Il nous arrive parfois de ressentir l’étrange sensation d’avoir déjà vécu un événement qui se déroule sous nos yeux. C’est un peu ce qui m’est arrivé lorsque j’ai entendu parler du « coton ouaté » de Catherine Dorion. Mais dans quelle vie passée avais-je donc déjà vécu un événement semblable ?
C’était il y a deux ans, après l’élection présidentielle française. L’Assemblée nationale se réunissait pour la première fois. Le candidat de La France insoumise (LFI), Jean-Luc Mélenchon, avait obtenu un résultat enviable au premier tour (19,5 %). Ses élus décidèrent de marquer le coup en « brisant les codes », comme on dit dans les milieux branchés à Paris. Ils se présentèrent donc au palais Bourbon sans cravate. Mieux, lorsque les élus se levèrent pour saluer l’élection du nouveau président de l’Assemblée, ils demeurèrent assis.
Dans les semaines qui suivirent, le député François Ruffin se fit à nouveau remarquer en portant un maillot de foot dans la vénérable Assemblée. Il écopa d’une amende de 1378 euros pour avoir refusé de l’enlever. Il n’est pas question d’accuser Catherine Dorion d’avoir bêtement copié le grand frère d’extrême gauche de Québec solidaire. Mais disons que les points communs sont troublants.
Peu importe, c’est la signification du geste qui est la même. Car que voulaient signifier Dorion et Mélenchon par ces provocations vestimentaires sinon que cette Assemblée en tailleurs et complets-cravate n’était pas la leur et qu’ils ne s’y reconnaissaient pas ? « Il y avait les sans-culottes, il y a maintenant les sans-cravates », a d’ailleurs déclaré Jean-Luc Mélenchon. Comme si l’Assemblée nationale, pourtant élue au suffrage universel, n’était pas plus légitime que les États généraux de l’Ancien Régime dominés par la noblesse. Les sans-culottes issus du petit peuple tiraient d’ailleurs leur nom du fait qu’ils ne portaient pas la culotte comme les aristocrates.
Dans son soutien à Catherine Dorion, la Fédération des femmes du Québec n’a pas eu complètement tort d’associer le coton ouaté au voile. Car ces gestes ne sont pas si éloignés. Que l’on caricature les élues de l’Assemblée nationale en filles de joie, que l’on porte le voile islamique ou que l’on se distingue en chambre en refusant de porter la cravate, le message est le même. Il s’agit de dire à tous les autres : « Je ne suis pas de votre monde. Nous sommes radicalement différents. Nous n’appartenons ni à la même classe, ni au même peuple, ni à la même nation. »

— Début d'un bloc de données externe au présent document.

import Summits.RiemannHypothesis.RiemannHypothesis.Theorems.SemilocalNegCertSeventyOneKinked2150
import HarnessLib

/-!
# Semi-local threshold of the `{∞,2,…,71}` form, negative side: `a*({2,…,71}) ≤ 1101 / 512 = 2.150390625` — the wall `q = 73` from a KINKED (piecewise-cubic) witness with slope breaks at the prime-atom images (part 20/30: the kernel facts piece 282 … piece 296 of 415 (imports part 1 only))

Cell `rh-explicit` (HOME `run/shared/lean/pub/rh-explicit/`), seat cc-s2-9 gen3 (HUMAN RULING D-0074 (D5) WEIL data engine; LADDER-RH column WEIL, rung DATA → W-P(P2);
pipeline = cc-s2-4 gen8/gen11's piecewise-witness layer `SemilocalPiecewise{Witness,Increment,IncrementSum,Cert}.lean` + their float finder, every number
re-derived by an independent second engine E2 before filing; gen0/gen2 rows: `SemilocalNegCert{ThirteenKinked1423,…,FiftyThreeKinked2044}*`, capstone `SemilocalKinkedWallOffsets`).
HONEST FRAMING: RH-FREE theorems about the tree's `weilSemilocalThreshold S` of a TRUNCATED Weil form (finitely many places); nothing here bears on the
truth of RH; the lower clause `(log q)/2 ≤ a*(S_q)` at all primes IS RH and is untouched; the SIGN of `δ*(73)` is not claimed.

KINKED row for the wall `q = 73` (`S = {2,…,71}`): at `b = 1101 / 512 = 2.150390625 ≈ a*(S_73) + 0.0051` (DATA, two engines, cc-s2-6/cc-s2-3: `a*(S_73) = 2.1452531`)
the polynomial × indicator class is far from negative (tree row `139/64`, `SemilocalNegCertUptoSeventyOne`, `δ*(73) ≤ 0.0266`), whereas an odd piecewise cubic with slope breaks at the images
`|b − log n|` (rounded to `/1024`) of the atoms `n ∈ {3,5,7,11,13,17,19,23,29,31,37,41,43,47,53,59,61,67,71}` (the odd-prime atoms; all atom images resp. all primes resp. primes + 4 + 9 scanned, kit j257393) is negative by `5.808e-03·‖G‖²`.
Instance: `S = {2, 3, 5, 7, 11, 13, 17, 19, 23, 29, 31, 37, 41, 43, 47, 53, 59, 61, 67, 71}`, `N = 77` (atom table `atomsUptoSeventyOne` / `atomsEnclose_UptoSeventyOne` of `SemilocalNegCertUptoSeventyOne.lean`), 20 pieces of degree ≤ 3, 415 `t`-pieces;
TWO ENGINES on the witness before the kernel: cc-s2-4's float finder `λ_min = -5.8079e-03` and the seat's exact-in-`x` decimal engine E2 `R = -5.8116e-03` (no polar credit);
the exact kernel margin is the certificate's own rational arithmetic (farm report).  ⇒ **`a*({2,…,71}) ≤ 1101 / 512`, `δ*(73) < 0.005161`** (was `0.0266`).
No data is trusted: every bound is a `decide +kernel` fact.  Folklore throughout.
-/

set_option autoImplicit false
set_option linter.dupNamespace false  -- the mandated namespace repeats `RiemannHypothesis`
set_option Elab.async false  -- serialise the kernel facts: in parallel they exhaust the node's per-process heap (cc-s2-4 gen11, CC4-LEAN §16.10)

noncomputable section

open Complex Filter Set MeasureTheory Topology
open scoped Real

namespace Summit.RiemannHypothesis.RiemannHypothesis.Theorems.SemilocalPolyWitness

open MeasureTheory Set Finset Real
open Literature.NumberTheory.LFunctions
open Summit.RiemannHypothesis.RiemannHypothesis.Theorems.MotivicDoor
open Summit.RiemannHypothesis.RiemannHypothesis.Theorems.MotivicDoor.SemilocalThreshold
open Summit.RiemannHypothesis.RiemannHypothesis.Theorems.MotivicDoor.SemilocalMarkov
open LQ

set_option maxHeartbeats 0 in
/-- kernel fact: piece `282` of `certSeventyOneKinked2150`. -/
theorem check_SeventyOneKinked2150_piece282 : certSeventyOneKinked2150.checkPiecePW 282 = true := by
  decide +kernel

set_option maxHeartbeats 0 in
/-- kernel fact: piece `283` of `certSeventyOneKinked2150`. -/
theorem check_SeventyOneKinked2150_piece283 : certSeventyOneKinked2150.checkPiecePW 283 = true := by
  decide +kernel

set_option maxHeartbeats 0 in
/-- kernel fact: piece `284` of `certSeventyOneKinked2150`. -/
theorem check_SeventyOneKinked2150_piece284 : certSeventyOneKinked2150.checkPiecePW 284 = true := by
  decide +kernel

set_option maxHeartbeats 0 in
/-- kernel fact: piece `285` of `certSeventyOneKinked2150`. -/
theorem check_SeventyOneKinked2150_piece285 : certSeventyOneKinked2150.checkPiecePW 285 = true := by
  decide +kernel

set_option maxHeartbeats 0 in
/-- kernel fact: piece `286` of `certSeventyOneKinked2150`. -/
theorem check_SeventyOneKinked2150_piece286 : certSeventyOneKinked2150.checkPiecePW 286 = true := by
  decide +kernel

set_option maxHeartbeats 0 in
/-- kernel fact: piece `287` of `certSeventyOneKinked2150`. -/
theorem check_SeventyOneKinked2150_piece287 : certSeventyOneKinked2150.checkPiecePW 287 = true := by
  decide +kernel

set_option maxHeartbeats 0 in
/-- kernel fact: piece `288` of `certSeventyOneKinked2150`. -/
theorem check_SeventyOneKinked2150_piece288 : certSeventyOneKinked2150.checkPiecePW 288 = true := by
  decide +kernel

set_option maxHeartbeats 0 in
/-- kernel fact: piece `289` of `certSeventyOneKinked2150`. -/
theorem check_SeventyOneKinked2150_piece289 : certSeventyOneKinked2150.checkPiecePW 289 = true := by
  decide +kernel

set_option maxHeartbeats 0 in
/-- kernel fact: piece `290` of `certSeventyOneKinked2150`. -/
theorem check_SeventyOneKinked2150_piece290 : certSeventyOneKinked2150.checkPiecePW 290 = true := by
  decide +kernel

set_option maxHeartbeats 0 in
/-- kernel fact: piece `291` of `certSeventyOneKinked2150`. -/
theorem check_SeventyOneKinked2150_piece291 : certSeventyOneKinked2150.checkPiecePW 291 = true := by
  decide +kernel

set_option maxHeartbeats 0 in
/-- kernel fact: piece `292` of `certSeventyOneKinked2150`. -/
theorem check_SeventyOneKinked2150_piece292 : certSeventyOneKinked2150.checkPiecePW 292 = true := by
  decide +kernel

set_option maxHeartbeats 0 in
/-- kernel fact: piece `293` of `certSeventyOneKinked2150`. -/
theorem check_SeventyOneKinked2150_piece293 : certSeventyOneKinked2150.checkPiecePW 293 = true := by
  decide +kernel

set_option maxHeartbeats 0 in
/-- kernel fact: piece `294` of `certSeventyOneKinked2150`. -/
theorem check_SeventyOneKinked2150_piece294 : certSeventyOneKinked2150.checkPiecePW 294 = true := by
  decide +kernel

set_option maxHeartbeats 0 in
/-- kernel fact: piece `295` of `certSeventyOneKinked2150`. -/
theorem check_SeventyOneKinked2150_piece295 : certSeventyOneKinked2150.checkPiecePW 295 = true := by
  decide +kernel

set_option maxHeartbeats 0 in
/-- kernel fact: piece `296` of `certSeventyOneKinked2150`. -/
theorem check_SeventyOneKinked2150_piece296 : certSeventyOneKinked2150.checkPiecePW 296 = true := by
  decide +kernel

end Summit.RiemannHypothesis.RiemannHypothesis.Theorems.SemilocalPolyWitness

end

Le geste de Catherine Dorion, comme celui de Mélenchon, est caractéristique de la radicalisation actuelle des combats politiques où les « adversaires » se métamorphosent souvent en « ennemis ». Il serait erroné de ne voir dans ce goût de la provocation qu’une simple révolte adolescente, même si, aujourd’hui, l’adolescence a fâcheusement tendance à s’éterniser. Après tout, Catherine Dorion a 37 ans ! Et Mélenchon, 68 ! Ce mépris du décorum ne fait pas non plus que véhiculer une image caricaturale des milieux populaires, que certains du haut de leurs diplômes ne peuvent se représenter que mal habillés et pratiquant une langue relâchée.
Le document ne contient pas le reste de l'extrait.